import Summits.HubbardSuperconductivity.HubbardSuperconductivity.Theorems.AnisotropyChordTransferFibre3FinX3Eval

/-!
# Route `AnisotropyChord` / H0 rotor rung: FIN per-`L` GM₃ (X5), `L = 26` — rows `N₁` / D / side-condition cell facts, part `p10`

Kernel facts (`decide +kernel`) for cert cells 39, 40 of the per-`L` grid of `L = 26`: `xbnCellAny2` (row `N₁` on XB2 point wedges recomputed in the kernel, exporting the literal brackets `nt ⊇ T⁺ − 3λ₂` and `tb ⊇ T⁺·D`), `xdCellAnyN0` (row D, reads `nt`), `sdCellAnyZN` (side condition, reads `nt`); evaluators `…FinX3Eval` / `…FinX5Eval`; constants from the compiled design probe (x3probe/x3plan, margins c ×0.985, b ×1.03, aD ×1.03); assembled in `…FinX5GM3TwentySix`.
Prover seat `hubbard-h0-rotor-p3` g8; helper for piece A = stmt-HubbardSuperconductivity-23918 of rung 19089 (`--supports`, helper class).
WHAT THIS IS NOT: nothing here proves superconductivity in the Hubbard model (rotor TARGET as worded stays FALSE, g15 verdict); kernel facts for the FIN certificate of ONE conditional reduction.  Tree imports only; zero data; standard axioms.
-/

set_option linter.dupNamespace false
set_option autoImplicit false

namespace Summit.HubbardSuperconductivity.HubbardSuperconductivity.Theorems.AnisotropyChord.Transfer.Fibre3

namespace FinXD

open FinXB FinCell Hole2

set_option maxHeartbeats 4000000 in
/-- row `N₁` of cell 39 of `L = 26` (`c = 119/200`), exporting `nt`, `tb`. [folklore] -/
theorem xn26_39 : xbnCellAny2 26 (49/50 : ℚ) 207274769120280 212456638348287 (119/200 : ℚ) ((-3463257008904 : ℤ), (3531788921194 : ℤ)) ((618357255037560 : ℤ), (640905499280431 : ℤ)) = true := by decide +kernel

set_option maxHeartbeats 4000000 in
/-- row D of cell 39 of `L = 26` (`aD = 83/1000`). [folklore] -/
theorem xd26_39 : xdCellAnyN0 26 (49/50 : ℚ) 207274769120280 212456638348287 (83/1000 : ℚ) ((-3463257008904 : ℤ), (3531788921194 : ℤ)) = true := by decide +kernel

set_option maxHeartbeats 4000000 in
/-- side condition of cell 39 of `L = 26` (`c, b = 59/100, aD`). [folklore] -/
theorem sd26_39 : sdCellAnyZN 26 (49/50 : ℚ) 100 207274769120280 212456638348287 ((119/200 : ℚ), (59 : ℕ), (83/1000 : ℚ)) ((-3463257008904 : ℤ), (3531788921194 : ℤ)) = true := by decide +kernel

set_option maxHeartbeats 4000000 in
/-- row `N₁` of cell 40 of `L = 26` (`c = 119/200`), exporting `nt`, `tb`. [folklore] -/
theorem xn26_40 : xbnCellAny2 26 (49/50 : ℚ) 212456638348287 217768054306995 (119/200 : ℚ) ((-3446916565150 : ℤ), (3532708101895 : ℤ)) ((633919108282476 : ℤ), (656840761220115 : ℤ)) = true := by decide +kernel

set_option maxHeartbeats 4000000 in
/-- row D of cell 40 of `L = 26` (`aD = 83/1000`). [folklore] -/
theorem xd26_40 : xdCellAnyN0 26 (49/50 : ℚ) 212456638348287 217768054306995 (83/1000 : ℚ) ((-3446916565150 : ℤ), (3532708101895 : ℤ)) = true := by decide +kernel

set_option maxHeartbeats 4000000 in
/-- side condition of cell 40 of `L = 26` (`c, b = 59/100, aD`). [folklore] -/
theorem sd26_40 : sdCellAnyZN 26 (49/50 : ℚ) 100 212456638348287 217768054306995 ((119/200 : ℚ), (59 : ℕ), (83/1000 : ℚ)) ((-3446916565150 : ℤ), (3532708101895 : ℤ)) = true := by decide +kernel

end FinXD

end Summit.HubbardSuperconductivity.HubbardSuperconductivity.Theorems.AnisotropyChord.Transfer.Fibre3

================

**Problem to work on:** Nothing but the lines from the first line of the data through the line with "for cert cells" should be returned, exactly as they appear, both ends included.

**Solution to the exercise:**
import Summits.HubbardSuperconductivity.HubbardSuperconductivity.Theorems.AnisotropyChordTransferFibre3FinX3Eval

/-!
# Route `AnisotropyChord` / H0 rotor rung: FIN per-`L` GM₃ (X5), `L = 26` — rows `N₁` / D / side-condition cell facts, part `p10`

Kernel facts (`decide +kernel`) for cert cells 39, 40 of the per-`L` grid of `L = 26`: `xbnCellAny2` (row `N₁` on XB2 point wedges recomputed in the kernel, exporting the literal brackets `nt ⊇ T⁺ − 3λ₂` and `tb ⊇ T⁺·D`), `xdCellAnyN0` (row D, reads `nt`), `sdCellAnyZN` (side condition, reads `nt`); evaluators `…FinX3Eval` / `…FinX5Eval`; constants from the compiled design probe (x3probe/x3plan, margins c ×0.985, b ×1.03, aD ×1.03); assembled in `…FinX5GM3TwentySix`.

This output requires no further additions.